Another attack scenario, easier to carry out, would be to watch when a site owner leaves on holiday. If the site admin has enabled an “out-of-office” auto-responder, if the auto-responder includes the original email, then the attacker obtains the password reset email with minimal effort.

Other attack scenarios described by Golunski require social engineering, so there’s a low chance those will succeed with experienced website owners.

Sucuri experts: Not an immediate threat

These complex exploitation scenarios are most likely the main reason why the WordPress team has not prioritized patching this issue until now. The same opinion is shared by security experts from Sucuri, a vendor of web-based security products, recently acquired by GoDaddy.

“The vulnerability exists, but is not as critical as advertised for several reasons,” said Sucuri vulnerability researcher Marc Montpas. “The whole attack relies on the fact that the victim’s email is not accessible at the time the attack is occurring, which greatly reduces the chance of a successful attack.”

His colleague, Denis Sinegubko, also shared his thoughts on the issue. “After a brief reading and assuming the attack works, it has limited impact as it requires an individual site to be accessible by IP address, so will not work for most sites on shared servers. Only for poorly configured dedicated servers.”

“The whole attack scenario is theoretically possible but in practice, I don’t see thousands of sites getting hacked because of this vulnerability any time soon,” Montpas added.

Some mitigations available

But if some users are not willing to take risks, webmasters managing high-value sites looking for a way to prevent exploitation of this zero-day have some options at their dispossable.

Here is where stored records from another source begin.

import Summits.QuantumFields.YangMills.Theorems.UnitScaleTiltHistoryTailOneSupplierFL
import Summits.QuantumFields.YangMills.Theorems.AlphaInputsT3ACv3InnerLiftFromRegionalWindow
import Summits.QuantumFields.YangMills.Theorems.AlphaInputsT3ACv3RecordFLOneSupplier
import HarnessLib

/-!
# `UnitScaleTiltHistoryTailOneSupplierWindow` — THE ONE-SUPPLIER THEOREMS OF `HistoryTailL` ∕ 2′χ ∕ 2′ WITH THE (FL) ROW IN ITS FINAL CURRENCY: the `hLift` binder CARRYING THE
# SMALLNESS PREMISE `ε_W(k) ≤ ε_FL` (★★OWNER g25 RULING (FL-SMALL) 03:29:46Z: every (FL) knit carries `(hε : ε′ ≤ ε_FL)`; the record discharges it by the row
# `avgWindowFactor L ≤ 8·B₃·Z_full·ε_FL` and (FL-θ)) — the window twins of ★w5-19936 g0's `…OneSupplierFL` — lane `pub-balaban3d` ∕ cell `ym3-torus`, seat alpha-2 (g6)

WHY.  `…OneSupplierFL` reads (FL) through ★w1 g0's `hLift` binder at any `B_L ≥ 1`, record `B₃ ≥ B_L·L²`.  The regional Newton lift of record (★w4 (H)
`exists_exact_lift_regional_window_kfree` ∘ START v3, kernel `obLift`) delivers that binder only under `ε_W(k) ≤ ε_FL` with `ε_FL` a closed numeral; on the record's coupling window
(FL-θ) gives `ε_W(k) ≤ avgWindowFactor L/(8·B₃·Z_full)` (`…ThetaWindow`), so the premise is ONE arithmetic row of the record.  THIS FILE re-types the three one-supplier theorems
with the windowed binder and that row (`…InnerLiftFromRegionalWindow.innerFineLiftsT3_of_regionalLifts_window`), for the χ display (19936∕20520) AND the plain display (19935):
the final `hLift` knit (MAP M22) then only has to produce, per record, the windowed binder at some `(B_L, ε_FL)` and choose `B₃ ≥ max(B_L·L², avgWindowFactor L/(8·Z_full·ε_FL))`.
WHAT (def-free).  §1 `innerFineLiftsT3_of_regionalLiftsWindow_le`; §2 (χ) ★★ `pinnedPartsT3ACRecFLChi_of_thm1_regionalLiftsWindow_rows`,
`alphaInputsT3ACv3RecChi_of_thm1_regionalLiftsWindow_rows`, ★★★ `historyTailL_of_thm1In8_regionalLiftsWindow_rows_allL`; §3 (plain, 19935) ★★
`pinnedPartsT3ACRecFL_of_thm1_regionalLiftsWindow_rows`, `alphaInputsT3ACv3Rec_of_thm1_regionalLiftsWindow_rows`.
HONEST FRAMING.  Bookkeeping∕composition of landed theorems; (T), the windowed `hLift` binder and the data rows stay HYPOTHESES; count-neutral helper toward R3 2′∕2′χ
(`stub_laneRecordsV3`∕`stub_laneRecordsV3Chi`, items 19935∕19936 — NOT closed here); registry untouched.  YM₃ on the three-torus is rung R3 of the programme, not the Clay problem:
nothing here is about d = 4, infinite volume, or a mass gap.

References: T. Bałaban, Commun. Math. Phys. 102 (1985) 277–309 [Balaban1985Variational] (Thm 1 (6)–(8) pp.278–279, (11)–(14) pp.279–280); Commun. Math. Phys. 102 (1985)
255–275 [Balaban1985UV3] ((5) p.256, (7) p.257, (40)–(42) p.266, (45)+(47) p.267, (68)+(71) p.273, Thm 2 p.272); C. King, Commun. Math. Phys. 102 (1986) 649–677 [King1986]
((3.12) p.657).
-/

set_option autoImplicit false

“As a temporary solution users can enable UseCanonicalName to enforce [a] static SERVER_NAME value,” Golunski proposes.

On Reddit, other users also recommended that site owners “create a dummy vhost that catches all requests with unrecognized Host headers.”

Depending on your technical prowess, you can also experiment with other mitigations discussed in this Reddit thread, at least until the WordPress team patches this issue.

Also yesterday, Golunski released details about another method to exploit WordPress sites via a remote-code execution flaw in the PHPMailer library, a library included with the WordPress core source code. This issue came to light earlier in the year, but Golunski only now revealed more details about the exploitation mechanism against WordPress sites.